[TASK DATA]:
++++++++++
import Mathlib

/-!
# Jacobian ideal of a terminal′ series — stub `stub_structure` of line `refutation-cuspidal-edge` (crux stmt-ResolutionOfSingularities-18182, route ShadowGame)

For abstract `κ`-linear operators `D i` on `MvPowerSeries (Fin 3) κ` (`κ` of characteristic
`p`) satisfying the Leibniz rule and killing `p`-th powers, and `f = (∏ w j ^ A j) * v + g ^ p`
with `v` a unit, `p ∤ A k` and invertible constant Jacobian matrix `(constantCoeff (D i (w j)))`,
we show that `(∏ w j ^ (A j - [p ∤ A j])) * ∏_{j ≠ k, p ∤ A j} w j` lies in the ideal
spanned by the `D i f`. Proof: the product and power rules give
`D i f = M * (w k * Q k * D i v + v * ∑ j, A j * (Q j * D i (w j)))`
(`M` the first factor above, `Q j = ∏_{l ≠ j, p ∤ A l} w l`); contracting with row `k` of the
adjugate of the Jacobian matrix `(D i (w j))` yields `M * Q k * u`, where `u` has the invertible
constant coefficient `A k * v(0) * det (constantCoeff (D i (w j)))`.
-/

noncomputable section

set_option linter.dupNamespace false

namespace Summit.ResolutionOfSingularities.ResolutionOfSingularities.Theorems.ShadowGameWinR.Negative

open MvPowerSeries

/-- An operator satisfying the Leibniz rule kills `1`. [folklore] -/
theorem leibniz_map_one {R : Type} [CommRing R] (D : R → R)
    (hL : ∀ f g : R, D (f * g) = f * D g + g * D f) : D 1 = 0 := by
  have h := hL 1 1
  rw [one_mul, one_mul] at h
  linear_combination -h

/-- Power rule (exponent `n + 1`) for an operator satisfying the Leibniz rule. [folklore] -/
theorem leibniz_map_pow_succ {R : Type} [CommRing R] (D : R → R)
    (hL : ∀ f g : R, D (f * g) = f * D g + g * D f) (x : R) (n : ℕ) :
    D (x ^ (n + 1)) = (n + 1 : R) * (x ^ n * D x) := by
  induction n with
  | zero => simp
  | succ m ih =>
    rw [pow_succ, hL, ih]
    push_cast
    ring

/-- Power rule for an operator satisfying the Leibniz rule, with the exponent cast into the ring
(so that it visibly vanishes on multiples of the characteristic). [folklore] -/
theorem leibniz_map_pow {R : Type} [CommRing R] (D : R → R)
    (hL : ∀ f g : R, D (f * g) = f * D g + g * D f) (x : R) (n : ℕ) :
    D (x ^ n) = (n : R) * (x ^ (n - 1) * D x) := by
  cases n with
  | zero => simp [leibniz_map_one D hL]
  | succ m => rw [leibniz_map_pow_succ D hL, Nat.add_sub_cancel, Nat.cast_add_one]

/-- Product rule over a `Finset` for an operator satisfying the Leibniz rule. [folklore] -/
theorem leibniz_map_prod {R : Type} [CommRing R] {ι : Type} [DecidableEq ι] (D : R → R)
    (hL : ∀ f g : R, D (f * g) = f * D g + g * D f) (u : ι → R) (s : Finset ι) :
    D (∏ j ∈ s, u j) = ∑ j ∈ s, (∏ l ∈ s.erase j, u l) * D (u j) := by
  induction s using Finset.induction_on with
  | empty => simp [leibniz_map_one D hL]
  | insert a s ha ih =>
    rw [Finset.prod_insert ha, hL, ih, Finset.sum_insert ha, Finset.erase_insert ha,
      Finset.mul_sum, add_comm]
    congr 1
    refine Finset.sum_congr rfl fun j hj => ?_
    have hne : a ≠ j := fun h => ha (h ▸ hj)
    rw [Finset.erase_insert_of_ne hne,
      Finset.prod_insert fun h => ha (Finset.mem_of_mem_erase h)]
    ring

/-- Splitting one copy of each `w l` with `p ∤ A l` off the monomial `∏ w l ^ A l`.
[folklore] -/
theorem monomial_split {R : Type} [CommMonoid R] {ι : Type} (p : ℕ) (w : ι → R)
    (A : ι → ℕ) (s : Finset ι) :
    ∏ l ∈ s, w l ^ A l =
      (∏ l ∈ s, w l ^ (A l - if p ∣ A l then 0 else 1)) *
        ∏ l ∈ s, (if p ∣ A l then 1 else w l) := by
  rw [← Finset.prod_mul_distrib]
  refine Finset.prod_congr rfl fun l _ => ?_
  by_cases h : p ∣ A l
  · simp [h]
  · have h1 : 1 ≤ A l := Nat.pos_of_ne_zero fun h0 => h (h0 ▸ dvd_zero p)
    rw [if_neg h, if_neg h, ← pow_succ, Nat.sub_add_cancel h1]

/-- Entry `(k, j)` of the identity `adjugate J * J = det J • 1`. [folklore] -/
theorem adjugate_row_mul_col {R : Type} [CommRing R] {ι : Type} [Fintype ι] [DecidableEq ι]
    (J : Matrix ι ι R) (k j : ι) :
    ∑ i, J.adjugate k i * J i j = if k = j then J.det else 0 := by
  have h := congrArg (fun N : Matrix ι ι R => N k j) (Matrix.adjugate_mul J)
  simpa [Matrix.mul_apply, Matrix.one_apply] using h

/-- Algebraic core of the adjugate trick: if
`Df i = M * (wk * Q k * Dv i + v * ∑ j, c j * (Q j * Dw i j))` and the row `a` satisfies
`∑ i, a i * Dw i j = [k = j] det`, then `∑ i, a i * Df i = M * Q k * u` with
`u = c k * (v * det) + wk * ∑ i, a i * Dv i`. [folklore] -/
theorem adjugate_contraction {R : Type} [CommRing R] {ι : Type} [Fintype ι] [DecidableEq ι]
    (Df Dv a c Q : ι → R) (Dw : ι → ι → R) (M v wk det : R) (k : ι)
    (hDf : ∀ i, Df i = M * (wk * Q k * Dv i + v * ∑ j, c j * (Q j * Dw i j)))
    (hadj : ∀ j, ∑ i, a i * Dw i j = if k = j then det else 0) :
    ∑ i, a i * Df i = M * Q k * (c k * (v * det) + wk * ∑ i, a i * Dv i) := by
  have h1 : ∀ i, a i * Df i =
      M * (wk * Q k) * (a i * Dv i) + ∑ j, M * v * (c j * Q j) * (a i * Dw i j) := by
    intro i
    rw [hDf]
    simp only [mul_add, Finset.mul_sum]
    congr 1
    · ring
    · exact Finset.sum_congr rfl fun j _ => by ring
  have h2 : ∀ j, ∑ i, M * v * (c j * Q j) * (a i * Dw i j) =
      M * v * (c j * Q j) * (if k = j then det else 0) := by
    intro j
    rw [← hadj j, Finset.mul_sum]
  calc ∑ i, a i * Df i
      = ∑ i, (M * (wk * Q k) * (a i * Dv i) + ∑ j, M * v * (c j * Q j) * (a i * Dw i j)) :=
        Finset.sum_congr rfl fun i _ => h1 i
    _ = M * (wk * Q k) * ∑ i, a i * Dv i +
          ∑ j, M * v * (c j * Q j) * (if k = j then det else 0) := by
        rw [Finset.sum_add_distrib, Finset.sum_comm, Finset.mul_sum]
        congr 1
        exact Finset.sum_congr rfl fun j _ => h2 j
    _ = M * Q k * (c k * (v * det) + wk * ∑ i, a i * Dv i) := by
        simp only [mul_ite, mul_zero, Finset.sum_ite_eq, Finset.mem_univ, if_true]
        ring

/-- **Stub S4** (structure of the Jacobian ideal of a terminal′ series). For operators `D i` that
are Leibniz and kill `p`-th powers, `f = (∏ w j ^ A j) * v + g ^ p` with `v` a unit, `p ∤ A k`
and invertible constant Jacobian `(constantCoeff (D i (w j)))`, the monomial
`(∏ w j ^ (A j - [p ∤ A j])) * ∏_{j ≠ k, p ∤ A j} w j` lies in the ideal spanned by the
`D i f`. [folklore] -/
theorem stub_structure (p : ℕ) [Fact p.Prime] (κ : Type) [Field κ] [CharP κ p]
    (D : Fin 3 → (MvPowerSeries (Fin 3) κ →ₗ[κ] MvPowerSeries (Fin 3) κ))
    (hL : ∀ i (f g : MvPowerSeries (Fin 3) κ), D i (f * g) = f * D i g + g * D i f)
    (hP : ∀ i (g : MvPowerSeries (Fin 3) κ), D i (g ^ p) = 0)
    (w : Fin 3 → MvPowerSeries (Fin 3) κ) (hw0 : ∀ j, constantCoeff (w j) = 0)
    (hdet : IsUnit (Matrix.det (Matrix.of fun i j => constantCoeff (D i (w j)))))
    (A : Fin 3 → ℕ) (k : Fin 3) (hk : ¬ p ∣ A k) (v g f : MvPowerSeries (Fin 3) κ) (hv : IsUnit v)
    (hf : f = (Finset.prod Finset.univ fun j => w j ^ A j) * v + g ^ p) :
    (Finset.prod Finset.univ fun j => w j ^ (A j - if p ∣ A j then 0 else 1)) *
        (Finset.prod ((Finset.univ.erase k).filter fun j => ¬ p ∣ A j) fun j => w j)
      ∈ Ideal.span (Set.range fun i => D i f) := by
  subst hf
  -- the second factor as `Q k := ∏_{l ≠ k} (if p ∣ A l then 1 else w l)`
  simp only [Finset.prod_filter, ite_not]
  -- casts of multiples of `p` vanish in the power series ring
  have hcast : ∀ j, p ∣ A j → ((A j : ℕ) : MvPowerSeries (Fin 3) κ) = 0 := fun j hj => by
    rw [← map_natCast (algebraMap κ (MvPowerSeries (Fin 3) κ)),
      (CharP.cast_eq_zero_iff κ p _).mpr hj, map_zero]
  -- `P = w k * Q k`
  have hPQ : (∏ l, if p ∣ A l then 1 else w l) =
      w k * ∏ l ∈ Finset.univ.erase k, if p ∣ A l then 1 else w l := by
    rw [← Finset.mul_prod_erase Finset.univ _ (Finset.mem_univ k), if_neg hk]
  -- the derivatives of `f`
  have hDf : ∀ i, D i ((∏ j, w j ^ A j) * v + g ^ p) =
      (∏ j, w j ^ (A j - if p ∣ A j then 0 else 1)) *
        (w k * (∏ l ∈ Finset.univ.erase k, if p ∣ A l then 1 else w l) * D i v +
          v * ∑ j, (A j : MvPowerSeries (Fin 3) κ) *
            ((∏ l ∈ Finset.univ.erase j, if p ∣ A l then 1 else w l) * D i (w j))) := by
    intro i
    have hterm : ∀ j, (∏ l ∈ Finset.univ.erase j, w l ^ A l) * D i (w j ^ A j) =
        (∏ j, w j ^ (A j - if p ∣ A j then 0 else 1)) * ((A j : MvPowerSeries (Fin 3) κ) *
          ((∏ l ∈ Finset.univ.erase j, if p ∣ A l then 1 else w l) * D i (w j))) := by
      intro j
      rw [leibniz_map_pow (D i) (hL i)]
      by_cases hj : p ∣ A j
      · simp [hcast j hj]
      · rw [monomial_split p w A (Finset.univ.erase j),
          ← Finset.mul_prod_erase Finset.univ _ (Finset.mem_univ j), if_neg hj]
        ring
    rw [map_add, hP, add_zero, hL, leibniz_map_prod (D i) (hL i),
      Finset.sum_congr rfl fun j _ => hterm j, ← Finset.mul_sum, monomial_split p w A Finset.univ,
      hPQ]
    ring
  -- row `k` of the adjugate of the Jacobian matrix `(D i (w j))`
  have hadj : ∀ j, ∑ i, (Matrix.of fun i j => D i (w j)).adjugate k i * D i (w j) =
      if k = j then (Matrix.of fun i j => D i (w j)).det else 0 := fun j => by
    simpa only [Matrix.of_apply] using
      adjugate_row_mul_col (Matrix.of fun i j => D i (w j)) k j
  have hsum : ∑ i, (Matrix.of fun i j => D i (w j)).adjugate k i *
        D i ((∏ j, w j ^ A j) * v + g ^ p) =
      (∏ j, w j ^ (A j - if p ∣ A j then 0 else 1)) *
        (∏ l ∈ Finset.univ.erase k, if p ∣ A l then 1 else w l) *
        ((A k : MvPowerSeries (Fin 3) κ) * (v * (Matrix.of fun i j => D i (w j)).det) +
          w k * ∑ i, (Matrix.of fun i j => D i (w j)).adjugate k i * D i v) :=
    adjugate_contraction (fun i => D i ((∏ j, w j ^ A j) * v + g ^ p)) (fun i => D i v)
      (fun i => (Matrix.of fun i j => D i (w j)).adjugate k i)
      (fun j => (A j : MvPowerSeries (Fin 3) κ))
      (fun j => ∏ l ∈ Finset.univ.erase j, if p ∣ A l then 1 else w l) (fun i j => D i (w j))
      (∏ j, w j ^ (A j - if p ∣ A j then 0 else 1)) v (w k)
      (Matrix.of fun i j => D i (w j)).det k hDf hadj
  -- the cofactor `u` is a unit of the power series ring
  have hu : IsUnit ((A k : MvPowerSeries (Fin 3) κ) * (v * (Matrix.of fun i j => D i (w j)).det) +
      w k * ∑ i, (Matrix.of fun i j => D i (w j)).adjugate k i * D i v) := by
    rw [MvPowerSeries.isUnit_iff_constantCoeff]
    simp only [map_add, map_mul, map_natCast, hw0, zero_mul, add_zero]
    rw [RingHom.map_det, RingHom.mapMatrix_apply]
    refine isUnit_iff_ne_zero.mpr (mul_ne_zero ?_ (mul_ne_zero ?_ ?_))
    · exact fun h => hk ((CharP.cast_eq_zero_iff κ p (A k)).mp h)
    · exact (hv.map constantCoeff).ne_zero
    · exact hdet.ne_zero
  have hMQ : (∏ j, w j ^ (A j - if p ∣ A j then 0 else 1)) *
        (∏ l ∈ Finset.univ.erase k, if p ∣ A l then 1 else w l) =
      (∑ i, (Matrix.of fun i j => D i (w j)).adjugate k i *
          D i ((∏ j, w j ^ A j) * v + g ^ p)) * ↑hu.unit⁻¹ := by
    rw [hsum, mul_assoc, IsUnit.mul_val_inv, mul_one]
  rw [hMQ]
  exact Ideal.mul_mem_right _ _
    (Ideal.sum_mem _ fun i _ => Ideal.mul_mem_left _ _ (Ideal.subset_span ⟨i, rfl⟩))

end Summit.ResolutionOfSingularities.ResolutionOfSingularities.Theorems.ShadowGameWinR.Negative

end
++++++++++
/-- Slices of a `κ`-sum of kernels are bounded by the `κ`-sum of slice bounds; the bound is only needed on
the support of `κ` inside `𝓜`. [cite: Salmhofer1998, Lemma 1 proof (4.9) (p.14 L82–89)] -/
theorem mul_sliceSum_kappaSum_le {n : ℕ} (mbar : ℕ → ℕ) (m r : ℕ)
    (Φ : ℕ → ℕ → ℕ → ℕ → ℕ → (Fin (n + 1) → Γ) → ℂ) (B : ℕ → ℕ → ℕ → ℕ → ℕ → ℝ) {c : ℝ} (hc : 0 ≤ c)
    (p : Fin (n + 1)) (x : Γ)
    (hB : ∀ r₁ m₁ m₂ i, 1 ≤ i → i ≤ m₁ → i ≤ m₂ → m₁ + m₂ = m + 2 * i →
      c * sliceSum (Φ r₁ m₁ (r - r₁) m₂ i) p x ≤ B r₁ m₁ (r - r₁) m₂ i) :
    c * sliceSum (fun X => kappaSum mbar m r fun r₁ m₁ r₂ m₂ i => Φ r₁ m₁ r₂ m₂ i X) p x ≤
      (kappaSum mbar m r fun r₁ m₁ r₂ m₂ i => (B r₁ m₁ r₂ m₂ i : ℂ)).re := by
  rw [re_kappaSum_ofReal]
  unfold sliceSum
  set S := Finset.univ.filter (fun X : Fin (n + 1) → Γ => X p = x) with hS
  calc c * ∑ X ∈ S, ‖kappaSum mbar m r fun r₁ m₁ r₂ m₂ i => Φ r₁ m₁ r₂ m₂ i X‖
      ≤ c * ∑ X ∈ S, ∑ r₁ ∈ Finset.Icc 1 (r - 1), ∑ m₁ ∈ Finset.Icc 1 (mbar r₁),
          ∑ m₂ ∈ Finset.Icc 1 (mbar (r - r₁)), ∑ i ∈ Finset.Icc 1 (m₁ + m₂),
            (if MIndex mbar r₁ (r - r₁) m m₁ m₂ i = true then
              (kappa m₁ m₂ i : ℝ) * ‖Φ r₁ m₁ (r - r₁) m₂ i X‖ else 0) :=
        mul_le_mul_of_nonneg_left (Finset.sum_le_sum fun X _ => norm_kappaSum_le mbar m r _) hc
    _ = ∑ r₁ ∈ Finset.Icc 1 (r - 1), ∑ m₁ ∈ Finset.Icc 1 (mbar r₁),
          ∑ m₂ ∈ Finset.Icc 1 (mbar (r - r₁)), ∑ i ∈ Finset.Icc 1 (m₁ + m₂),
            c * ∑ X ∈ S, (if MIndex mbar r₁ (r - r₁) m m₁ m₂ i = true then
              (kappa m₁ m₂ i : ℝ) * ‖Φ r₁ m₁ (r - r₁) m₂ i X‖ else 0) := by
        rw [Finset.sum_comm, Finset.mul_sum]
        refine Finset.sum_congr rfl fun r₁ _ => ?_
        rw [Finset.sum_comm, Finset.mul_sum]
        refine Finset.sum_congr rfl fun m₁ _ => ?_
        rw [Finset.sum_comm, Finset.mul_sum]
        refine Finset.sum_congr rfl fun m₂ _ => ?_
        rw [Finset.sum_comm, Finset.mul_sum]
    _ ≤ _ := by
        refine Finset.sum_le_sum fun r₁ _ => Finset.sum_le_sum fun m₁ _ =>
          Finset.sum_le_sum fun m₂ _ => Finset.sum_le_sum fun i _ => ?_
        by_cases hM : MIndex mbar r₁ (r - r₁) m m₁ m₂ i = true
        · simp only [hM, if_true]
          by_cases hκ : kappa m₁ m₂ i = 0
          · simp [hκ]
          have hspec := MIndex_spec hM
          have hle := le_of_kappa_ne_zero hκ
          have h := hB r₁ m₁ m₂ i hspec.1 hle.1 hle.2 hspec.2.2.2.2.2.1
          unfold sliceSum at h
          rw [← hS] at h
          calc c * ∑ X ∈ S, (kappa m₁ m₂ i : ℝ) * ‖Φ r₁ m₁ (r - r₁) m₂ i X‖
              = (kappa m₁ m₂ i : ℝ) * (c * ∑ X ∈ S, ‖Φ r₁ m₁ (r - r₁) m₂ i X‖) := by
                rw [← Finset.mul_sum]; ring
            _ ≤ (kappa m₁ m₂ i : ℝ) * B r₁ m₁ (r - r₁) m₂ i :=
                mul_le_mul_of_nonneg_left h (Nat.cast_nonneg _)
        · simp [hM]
++++++++++
[WHAT THIS TASK INVOLVES]:
Gather, from the listing above, every line carrying the word "that".

[EXERCISE ANSWER]:
we show that `(∏ w j ^ (A j - [p ∤ A j])) * ∏_{j ≠ k, p ∤ A j} w j` lies in the ideal
(so that it visibly vanishes on multiples of the characteristic). [folklore] -/
/-- **Stub S4** (structure of the Jacobian ideal of a terminal′ series). For operators `D i` that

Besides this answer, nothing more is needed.